[Extracted data entries]
import Mathlib.NumberTheory.Cyclotomic.Gal
import Mathlib.NumberTheory.NumberField.Cyclotomic.Basic
import Mathlib.FieldTheory.Finite.Basic
import Mathlib.RingTheory.RootsOfUnity.Lemmas
import Mathlib.LinearAlgebra.FreeModule.IdealQuotient
import Literature.NumberTheory.Automorphic.GaloisActionPlaces
import HarnessLib

/-!
# The decomposition group of an unramified prime in `ℚ(ζ_m)/ℚ` consists of powers of `σ_p`

Topic `NumberTheory/GaloisRepresentations` (companion of `CyclotomicLevels`, `ModNCyclotomicCharacter`;
uses the Galois action on places of `Literature.NumberTheory.Automorphic.GaloisActionPlaces`).
`Proofs` file: theorems only, no definitions, no named facts.

* `CyclotomicField.autEquivPow_eq_pow_of_smul_eq` — **for `p ∤ m` and a place `w` of `L = ℚ(ζ_m)`
  above `p`, every `γ ∈ Gal(L/ℚ)` with `γ • w = w` acts on `ζ_m` as `ζ_m ↦ ζ_m^{p^i}` for some `i`**,
  i.e. `γ = σ_p^i` with `σ_p : ζ_m ↦ ζ_m^p` the Frobenius of `p` (Washington, *Introduction to
  Cyclotomic Fields*, Thm. 2.13: for `p ∤ m` the decomposition group of `p` in `Gal(ℚ(ζ_m)/ℚ) ≅ (ℤ/m)ˣ`
  is the cyclic group generated by `p mod m`; this file proves the inclusion `D(w) ⊆ ⟨σ_p⟩`).
  Proof: `γ` induces an automorphism of the finite residue field `k(w) = 𝓞_L/w` of characteristic
  `p`, which is a power `x ↦ x^{p^i}` of the Frobenius (Mathlib
  `FiniteField.bijective_frobeniusAlgEquivOfAlgebraic_pow`); so `ζ^{χ(γ)} ≡ ζ^{p^i} (mod w)`; and
  `ζ mod w` is still a PRIMITIVE `m`-th root of unity because `∏_{0<j<m} (1 − ζ^j) = m` is prime to
  `p` (Mathlib `IsPrimitiveRoot.prod_one_sub_pow_eq_order`), whence `χ(γ) ≡ p^i (mod m)`.

Consumer: the `D`-equivariance clause (GAL₀) of a dual-exponential value datum defined through one
completion of the level field (`Summit.…KimAtThreeFineKatoValueEquivariance`, cell `bsd-addord`): it
reduces «`τ̃` fixes the place `w₀`» to «`τ` lies in the decomposition group `D_{𝔓₀} · Gal(ℚ̄/ℚ(μ_m))`»
once an arithmetic Frobenius in `D_{𝔓₀}` is available (`ModNCyclotomicCharacter`).

## References
* [Washington1997] L. C. Washington, *Introduction to Cyclotomic Fields*, 2nd ed. (1997), Thm. 2.13
  (and Lemma 2.12).
* [NeukirchANT1999] J. Neukirch, *Algebraic Number Theory* (1999), Ch. I (10.3)–(10.5) (decomposition
  of primes in cyclotomic fields).
-/

noncomputable section

open scoped NumberField
open NumberField IsDedekindDomain Polynomial Literature.NumberTheory.Automorphic

namespace Literature.NumberTheory.GaloisRepresentations

variable {m : ℕ} [NeZero m]

set_option backward.isDefEq.respectTransparency false in
/-- **The reduction of `ζ_m` modulo a prime `w ∤ m` of `𝓞_{ℚ(ζ_m)}` is a primitive `m`-th root of
unity of the residue field** (`∏_{0<j<m} (1 − ζ^j) = m ∉ w`). [cite: Washington1997, Lemma 2.12] -/
theorem CyclotomicField.isPrimitiveRoot_mk_toInteger
    (w : HeightOneSpectrum (𝓞 (CyclotomicField m ℚ)))
    (hmw : (m : 𝓞 (CyclotomicField m ℚ)) ∉ w.asIdeal) :
    IsPrimitiveRoot (Ideal.Quotient.mk w.asIdeal
      (IsCyclotomicExtension.zeta_spec m ℚ (CyclotomicField m ℚ)).toInteger) m := by
  set ζi := (IsCyclotomicExtension.zeta_spec m ℚ (CyclotomicField m ℚ)).toInteger with hζi
  have hζ : IsPrimitiveRoot ζi m :=
    (IsCyclotomicExtension.zeta_spec m ℚ (CyclotomicField m ℚ)).toInteger_isPrimitiveRoot
  refine IsPrimitiveRoot.mk_of_lt _ (NeZero.pos m) (by rw [← map_pow, hζ.pow_eq_one, map_one]) ?_
  intro l hl hlm hone
  -- `1 - ζ^l ∈ w`, but it divides `∏_{0<j<m} (1 - ζ^j) = m ∉ w`
  have hmem : 1 - ζi ^ l ∈ w.asIdeal := by
    rw [← Ideal.Quotient.eq_zero_iff_mem, map_sub, map_one, map_pow, hone, sub_self]
  obtain ⟨n, rfl⟩ : ∃ n, m = n + 1 := Nat.exists_eq_succ_of_ne_zero (NeZero.ne m)
  have hprod := hζ.prod_one_sub_pow_eq_order
  have hdvd : (1 - ζi ^ l) ∣ ∏ k ∈ Finset.range n, (1 - ζi ^ (k + 1)) := by
    obtain ⟨l', rfl⟩ : ∃ l', l = l' + 1 := Nat.exists_eq_succ_of_ne_zero hl.ne'
    exact Finset.dvd_prod_of_mem (fun k => 1 - ζi ^ (k + 1)) (Finset.mem_range.mpr (by omega))
  apply hmw
  rw [Nat.cast_succ, ← hprod]
  exact Ideal.mem_of_dvd _ hdvd hmem

set_option backward.isDefEq.respectTransparency false in
/-- **Washington, Thm. 2.13 (the inclusion `D(w ∣ p) ⊆ ⟨σ_p⟩`).**  Let `p ∤ m`, `w` a place of
`L = ℚ(ζ_m)` above `p`, and `γ ∈ Gal(L/ℚ)` with `γ • w = w`.  Then the exponent `χ(γ) ∈ (ℤ/m)ˣ` of
`γ` (`γ ζ = ζ^{χ(γ)}`, Mathlib `IsCyclotomicExtension.autEquivPow`) is a power of `p`:
`χ(γ) = p^i` in `ℤ/m` for some `i` — i.e. `γ = σ_p^i`.  (The induced automorphism of the finite
residue field `𝓞_L/w` is a Frobenius power; `ζ mod w` is a primitive `m`-th root of unity.)
[cite: Washington1997, Thm. 2.13] -/
theorem CyclotomicField.autEquivPow_eq_pow_of_smul_eq {p : ℕ} [hp : Fact p.Prime] (hpm : ¬ p ∣ m)
    (w : HeightOneSpectrum (𝓞 (CyclotomicField m ℚ)))
    (hw : (p : 𝓞 (CyclotomicField m ℚ)) ∈ w.asIdeal)
    (γ : CyclotomicField m ℚ ≃ₐ[ℚ] CyclotomicField m ℚ) (hγ : γ • w = w) :
    ∃ i : ℕ, ((IsCyclotomicExtension.autEquivPow (CyclotomicField m ℚ)
        (cyclotomic.irreducible_rat (NeZero.pos m)) γ : (ZMod m)ˣ) : ZMod m) = (p : ZMod m) ^ i := by
  set I := w.asIdeal with hI
  haveI : I.IsMaximal := w.isMaximal
  letI : Field (𝓞 (CyclotomicField m ℚ) ⧸ I) := Ideal.Quotient.field I
  haveI : Finite (𝓞 (CyclotomicField m ℚ) ⧸ I) := Ideal.finiteQuotientOfFreeOfNeBot I w.ne_bot
  -- the residue field has characteristic `p`
  have hpk : ((p : ℕ) : 𝓞 (CyclotomicField m ℚ) ⧸ I) = 0 := by
    rw [← map_natCast (Ideal.Quotient.mk I), Ideal.Quotient.eq_zero_iff_mem]
    exact hw
  haveI : CharP (𝓞 (CyclotomicField m ℚ) ⧸ I) p := (CharP.charP_iff_prime_eq_zero hp.out).mpr hpk
  letI : Algebra (ZMod p) (𝓞 (CyclotomicField m ℚ) ⧸ I) := ZMod.algebra _ p
  -- the automorphism of the residue field induced by `γ`
  let γk : 𝓞 (CyclotomicField m ℚ) ⧸ I ≃+* 𝓞 (CyclotomicField m ℚ) ⧸ I :=
    (HeightOneSpectrum.residueEquivOfSMul γ w).trans (Ideal.quotEquivOfEq (congrArg HeightOneSpectrum.asIdeal hγ))
  have hγk : ∀ x : 𝓞 (CyclotomicField m ℚ), γk (Ideal.Quotient.mk I x) = Ideal.Quotient.mk I (γ • x) := fun x => rfl
  let γa : (𝓞 (CyclotomicField m ℚ) ⧸ I) ≃ₐ[ZMod p] (𝓞 (CyclotomicField m ℚ) ⧸ I) :=
    AlgEquiv.ofRingEquiv (f := γk) fun x =>
      congrFun (congrArg DFunLike.coe
        (Subsingleton.elim (γk.toRingHom.comp (algebraMap (ZMod p) (𝓞 (CyclotomicField m ℚ) ⧸ I)))
          (algebraMap (ZMod p) (𝓞 (CyclotomicField m ℚ) ⧸ I)))) x
  -- it is a power of the Frobenius
  obtain ⟨⟨n, hnlt⟩, hn⟩ :=
    (FiniteField.bijective_frobeniusAlgEquivOfAlgebraic_pow (ZMod p) (𝓞 (CyclotomicField m ℚ) ⧸ I)).2 γa
  have hfrob : ∀ x : 𝓞 (CyclotomicField m ℚ) ⧸ I, γk x = x ^ (p ^ n) := fun x => by
    have h1 := congrFun (congrArg (fun e : (𝓞 (CyclotomicField m ℚ) ⧸ I) ≃ₐ[ZMod p] (𝓞 (CyclotomicField m ℚ) ⧸ I) => (e : 𝓞 (CyclotomicField m ℚ) ⧸ I → 𝓞 (CyclotomicField m ℚ) ⧸ I)) hn) x
    simp only [AlgEquiv.coe_pow, FiniteField.coe_frobeniusAlgEquivOfAlgebraic_iterate, ZMod.card] at h1
    exact h1.symm
  -- apply to `ζ`: `γ ζ = ζ ^ b`, `b = χ(γ)`
  have hζ := IsCyclotomicExtension.zeta_spec m ℚ (CyclotomicField m ℚ)
  change ∃ i : ℕ, ((hζ.autToPow ℚ γ : (ZMod m)ˣ) : ZMod m) = (p : ZMod m) ^ i
  set b : (ZMod m)ˣ := hζ.autToPow ℚ γ with hb
  have hγζ : γ (IsCyclotomicExtension.zeta m ℚ (CyclotomicField m ℚ)) = IsCyclotomicExtension.zeta m ℚ (CyclotomicField m ℚ) ^ (b : ZMod m).val :=
    (hζ.autToPow_spec ℚ γ).symm
  have hsmul : γ • hζ.toInteger = hζ.toInteger ^ (b : ZMod m).val := by
    apply RingOfIntegers.ext
    calc ((γ • hζ.toInteger : 𝓞 (CyclotomicField m ℚ)) : CyclotomicField m ℚ) = γ (hζ.toInteger : CyclotomicField m ℚ) := RingOfIntegers.coe_algEquiv_smul ℚ γ _
      _ = IsCyclotomicExtension.zeta m ℚ (CyclotomicField m ℚ) ^ (b : ZMod m).val := hγζ
      _ = ((hζ.toInteger ^ (b : ZMod m).val : 𝓞 (CyclotomicField m ℚ)) : CyclotomicField m ℚ) := by
        rw [RingOfIntegers.coe_eq_algebraMap, map_pow]; rfl
  have hk : (Ideal.Quotient.mk I hζ.toInteger) ^ (b : ZMod m).val =
      (Ideal.Quotient.mk I hζ.toInteger) ^ (p ^ n) := by
    rw [← hfrob, hγk, hsmul, map_pow]
  -- `ζ mod w` is primitive (as `m ∉ w`): exponents agree mod `m`
  have hmw : (m : 𝓞 (CyclotomicField m ℚ)) ∉ I := fun hmI => by
    have hcop : Nat.Coprime p m := (Nat.Prime.coprime_iff_not_dvd hp.out).mpr hpm
    obtain ⟨u, v, huv⟩ : IsCoprime (p : ℤ) (m : ℤ) := Nat.isCoprime_iff_coprime.mpr hcop
    apply w.isMaximal.ne_top
    rw [Ideal.eq_top_iff_one]
    have h1 : (1 : 𝓞 (CyclotomicField m ℚ)) = (u : 𝓞 (CyclotomicField m ℚ)) * (p : 𝓞 (CyclotomicField m ℚ)) + (v : 𝓞 (CyclotomicField m ℚ)) * (m : 𝓞 (CyclotomicField m ℚ)) := by
      have := congrArg (Int.cast : ℤ → 𝓞 (CyclotomicField m ℚ)) huv
      push_cast at this
      exact this.symm
    rw [h1]
    exact I.add_mem (I.mul_mem_left _ hw) (I.mul_mem_left _ hmI)
  have hprim := CyclotomicField.isPrimitiveRoot_mk_toInteger w hmw
  refine ⟨n, ?_⟩
  have hmod : (b : ZMod m).val ≡ p ^ n [MOD m] := by
    refine hprim.pow_inj (Nat.mod_lt _ (NeZero.pos m)) (Nat.mod_lt _ (NeZero.pos m)) ?_
    have hmodpow : ∀ a : ℕ, (Ideal.Quotient.mk w.asIdeal hζ.toInteger) ^ (a % m) =
        (Ideal.Quotient.mk w.asIdeal hζ.toInteger) ^ a := fun a => by
      conv_rhs => rw [← Nat.mod_add_div a m]
      rw [pow_add, pow_mul, hprim.pow_eq_one, one_pow, mul_one]
    rw [hmodpow, hmodpow]
    exact hk
  rw [← ZMod.natCast_zmod_val (b : ZMod m), (ZMod.natCast_eq_natCast_iff _ _ _).mpr hmod, Nat.cast_pow]

end Literature.NumberTheory.GaloisRepresentations

end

TASK PROMPT: Beginning with the line above that contains "Thm. 2.13 (the", copy each line exactly up to and including the line that contains "let γk : 𝓞 (CyclotomicField", and go no further.

YOUR SOLUTION:
/-- **Washington, Thm. 2.13 (the inclusion `D(w ∣ p) ⊆ ⟨σ_p⟩`).**  Let `p ∤ m`, `w` a place of
`L = ℚ(ζ_m)` above `p`, and `γ ∈ Gal(L/ℚ)` with `γ • w = w`.  Then the exponent `χ(γ) ∈ (ℤ/m)ˣ` of
`γ` (`γ ζ = ζ^{χ(γ)}`, Mathlib `IsCyclotomicExtension.autEquivPow`) is a power of `p`:
`χ(γ) = p^i` in `ℤ/m` for some `i` — i.e. `γ = σ_p^i`.  (The induced automorphism of the finite
residue field `𝓞_L/w` is a Frobenius power; `ζ mod w` is a primitive `m`-th root of unity.)
[cite: Washington1997, Thm. 2.13] -/
theorem CyclotomicField.autEquivPow_eq_pow_of_smul_eq {p : ℕ} [hp : Fact p.Prime] (hpm : ¬ p ∣ m)
    (w : HeightOneSpectrum (𝓞 (CyclotomicField m ℚ)))
    (hw : (p : 𝓞 (CyclotomicField m ℚ)) ∈ w.asIdeal)
    (γ : CyclotomicField m ℚ ≃ₐ[ℚ] CyclotomicField m ℚ) (hγ : γ • w = w) :
    ∃ i : ℕ, ((IsCyclotomicExtension.autEquivPow (CyclotomicField m ℚ)
        (cyclotomic.irreducible_rat (NeZero.pos m)) γ : (ZMod m)ˣ) : ZMod m) = (p : ZMod m) ^ i := by
  set I := w.asIdeal with hI
  haveI : I.IsMaximal := w.isMaximal
  letI : Field (𝓞 (CyclotomicField m ℚ) ⧸ I) := Ideal.Quotient.field I
  haveI : Finite (𝓞 (CyclotomicField m ℚ) ⧸ I) := Ideal.finiteQuotientOfFreeOfNeBot I w.ne_bot
  -- the residue field has characteristic `p`
  have hpk : ((p : ℕ) : 𝓞 (CyclotomicField m ℚ) ⧸ I) = 0 := by
    rw [← map_natCast (Ideal.Quotient.mk I), Ideal.Quotient.eq_zero_iff_mem]
    exact hw
  haveI : CharP (𝓞 (CyclotomicField m ℚ) ⧸ I) p := (CharP.charP_iff_prime_eq_zero hp.out).mpr hpk
  letI : Algebra (ZMod p) (𝓞 (CyclotomicField m ℚ) ⧸ I) := ZMod.algebra _ p
  -- the automorphism of the residue field induced by `γ`
  let γk : 𝓞 (CyclotomicField m ℚ) ⧸ I ≃+* 𝓞 (CyclotomicField m ℚ) ⧸ I :=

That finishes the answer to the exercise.